Sitemap Gen timing out, memory issue, chmod question
« on: February 12, 2008, 06:12:13 AM »
Hi Admin:

Again, great product, just a minor issue (and a few questions) that I am sure you can help me fix...

One of my sites is now 143,000 urls big and the sitemap gen takes about 50-60 hours to run.
It seems to be timing out and stops running at about every 24 hours.  I can easily resume it, but I do not want to have to babysit it..., I just want it to run without stoping.
Is there something in the php.ini I need to change.

I was forced to set the memory to 768M in the php.ini file, as the gen was running out of memory at anything less than 512m.  This seems like a lot of memory to use.  Is this normal?

Is chmod-ing the sitemap.xml (or any other file) to write from the public safe?  My netword admin thinks not.  Please explain in detail so I can explain this to him.  He wants me to hide the sitemap.xml file in a hidden directory and only tell Google where it is.

Your thoughts?

Thanks,
Dan
Re: Sitemap Gen timing out, memory issue, chmod question
« Reply #1 on: February 12, 2008, 10:48:07 PM »
Hello,

1. it is suggested to execute sitemap generator in command line for large sites to avoid timeouts.
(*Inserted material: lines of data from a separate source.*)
/-- Pointwise tail bound: for `b ≤ c`, `exp (b · max 0 (t − V)) ≤ 1 + exp (c (t − V))`
(the left side is `1` if `t ≤ V` and `≤ exp (c (t − V))` otherwise). [folklore] -/
private theorem wtl_exp_mul_max_le {b c : ℝ} (hbc : b ≤ c) (t V : ℝ) :
    Real.exp (b * max 0 (t - V)) ≤ 1 + Real.exp (c * (t - V)) := by
  rcases le_total (t - V) 0 with h | h
  · rw [max_eq_left h, mul_zero, Real.exp_zero]
    exact le_add_of_nonneg_right (Real.exp_nonneg _)
  · rw [max_eq_right h]
    exact (Real.exp_le_exp.2 (mul_le_mul_of_nonneg_right hbc h)).trans
      (le_add_of_nonneg_left zero_le_one)

/-- **One-body Gaussian tail.** For `0 < θ ≤ Θ`, `‖u‖ ≤ U`, `0 ≤ c` with `4cΘ < 1` and a rate
`b ≤ c`: `∫ exp (b · max 0 (‖v‖² − V)) M_{1,θ,u}(v) dv ≤ 1 + e^{-cV} e^{2cU²} (1 − 4cΘ)^{-3/2}`
(pointwise `exp (b max 0 (‖v‖² − V)) ≤ 1 + e^{-cV} e^{c‖v‖²}`, unit mass of the Maxwellian, and the
Gaussian exponential moment `lintegral_exp_mul_norm_sq_gaussMeasure_le` monotone in `(θ, ‖u‖)`).
[folklore] -/
private theorem wtl_fibre_tail_le {θ Θ U c b : ℝ} (hθ : 0 < θ) (hθΘ : θ ≤ Θ) (u : V3)
    (hu : ‖u‖ ≤ U) (hc : 0 ≤ c) (hcΘ : 2 * (2 * c) * Θ < 1) (hbc : b ≤ c) (V : ℝ) :
    ∫⁻ v, ENNReal.ofReal (Real.exp (b * max 0 (‖v‖ ^ 2 - V))) *
        ENNReal.ofReal (localMaxwellian 1 θ u v) ≤
      ENNReal.ofReal (1 + Real.exp (-(c * V)) *
        (Real.exp (2 * c * U ^ 2) * (1 - 2 * (2 * c) * Θ) ^ (-(3 : ℝ) / 2))) := by
  set g : V3 → ℝ≥0∞ := fun v => ENNReal.ofReal (Real.exp (b * max 0 (‖v‖ ^ 2 - V))) with hgdef
  have hgm : Measurable g :=
    (Real.measurable_exp.comp ((measurable_const.max
      ((measurable_id.norm.pow_const 2).sub_const V)).const_mul b)).ennreal_ofReal
  have hM : Measurable fun v : V3 => ENNReal.ofReal (localMaxwellian 1 θ u v) :=
    (continuous_localMaxwellian 1 θ u).measurable.ennreal_ofReal
  -- the tilt factor `B v = exp (2c · ‖v‖²/2) = exp (c ‖v‖²)` and the constant `A = e^{-cV}`
  set A : ℝ≥0∞ := ENNReal.ofReal (Real.exp (-(c * V))) with hAdef
  set B : V3 → ℝ≥0∞ := fun v => ENNReal.ofReal (Real.exp (2 * c * (‖v‖ ^ 2 / 2))) with hBdef
  have hBm : Measurable B := by
    rw [hBdef]
    fun_prop
  -- pointwise bound in `ℝ≥0∞`
  have hpt : ∀ v, g v ≤ 1 + A * B v := by
    intro v
    have h1 := wtl_exp_mul_max_le hbc (‖v‖ ^ 2) V
    have h2 : Real.exp (c * (‖v‖ ^ 2 - V)) =
        Real.exp (-(c * V)) * Real.exp (2 * c * (‖v‖ ^ 2 / 2)) := by
      rw [← Real.exp_add]
      congr 1
      ring
    calc g v ≤ ENNReal.ofReal (1 + Real.exp (c * (‖v‖ ^ 2 - V))) := ENNReal.ofReal_le_ofReal h1
      _ = 1 + A * B v := by
          rw [ENNReal.ofReal_add zero_le_one (Real.exp_nonneg _), ENNReal.ofReal_one, h2,
            ENNReal.ofReal_mul (Real.exp_nonneg _)]
  -- integrate against the Gaussian `M_{1,θ,u} dv = gaussMeasure u θ`
  have hθ4 : 2 * (2 * c) * θ < 1 := by nlinarith
  have hgauss : ∫⁻ v, B v ∂gaussMeasure u θ ≤
      ENNReal.ofReal (Real.exp (2 * c * U ^ 2) * (1 - 2 * (2 * c) * Θ) ^ (-(3 : ℝ) / 2)) := by
    refine (lintegral_exp_mul_norm_sq_gaussMeasure_le hθ (by positivity) hθ4 u).trans ?_
    refine ENNReal.ofReal_le_ofReal ?_
    have h := gaussMgfConst_mono (d := 3) (by positivity : (0 : ℝ) ≤ 2 * c) (by norm_num) hθΘ hcΘ
      (norm_nonneg u) hu
    simpa [finrank_euclideanSpace_fin] using h
  calc ∫⁻ v, g v * ENNReal.ofReal (localMaxwellian 1 θ u v)
      = ∫⁻ v, g v ∂gaussMeasure u θ := by
        rw [← withDensity_localMaxwellian_eq_gaussMeasure hθ u,
          lintegral_withDensity_eq_lintegral_mul _ hM hgm]
        exact lintegral_congr fun v => mul_comm _ _
    _ ≤ ∫⁻ v, 1 + A * B v ∂gaussMeasure u θ := lintegral_mono hpt
    _ = 1 + A * ∫⁻ v, B v ∂gaussMeasure u θ := by
        rw [lintegral_add_left measurable_const, lintegral_const, measure_univ, mul_one,
          lintegral_const_mul _ hBm]
    _ ≤ 1 + A * ENNReal.ofReal (Real.exp (2 * c * U ^ 2) * (1 - 2 * (2 * c) * Θ) ^ (-(3 : ℝ) / 2)) :=
        add_le_add le_rfl (mul_le_mul' le_rfl hgauss)
    _ = _ := by
        rw [hAdef, ← ENNReal.ofReal_mul (Real.exp_nonneg _), ← ENNReal.ofReal_one,
          ← ENNReal.ofReal_add zero_le_one (by
            have : 0 < 1 - 2 * (2 * c) * Θ := by linarith
            positivity)]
Also, you can setup a cron job for sitemap generator and it will be automatically resumed next time the scheduled task is executed.

2.in most cases it is possible (and suggested) to use "Do not parse" and "Exclude URLs" options to filter out the noise content pages and reduce the memory usage.

3. sitemap.xml is not an executable file, so it's safe to have it writable. Also, Google requires to put sitemap in topmost directory, so you cannot move it into a subfolder. But you can change the filename (to say mysitemap432432.xml) if you wish.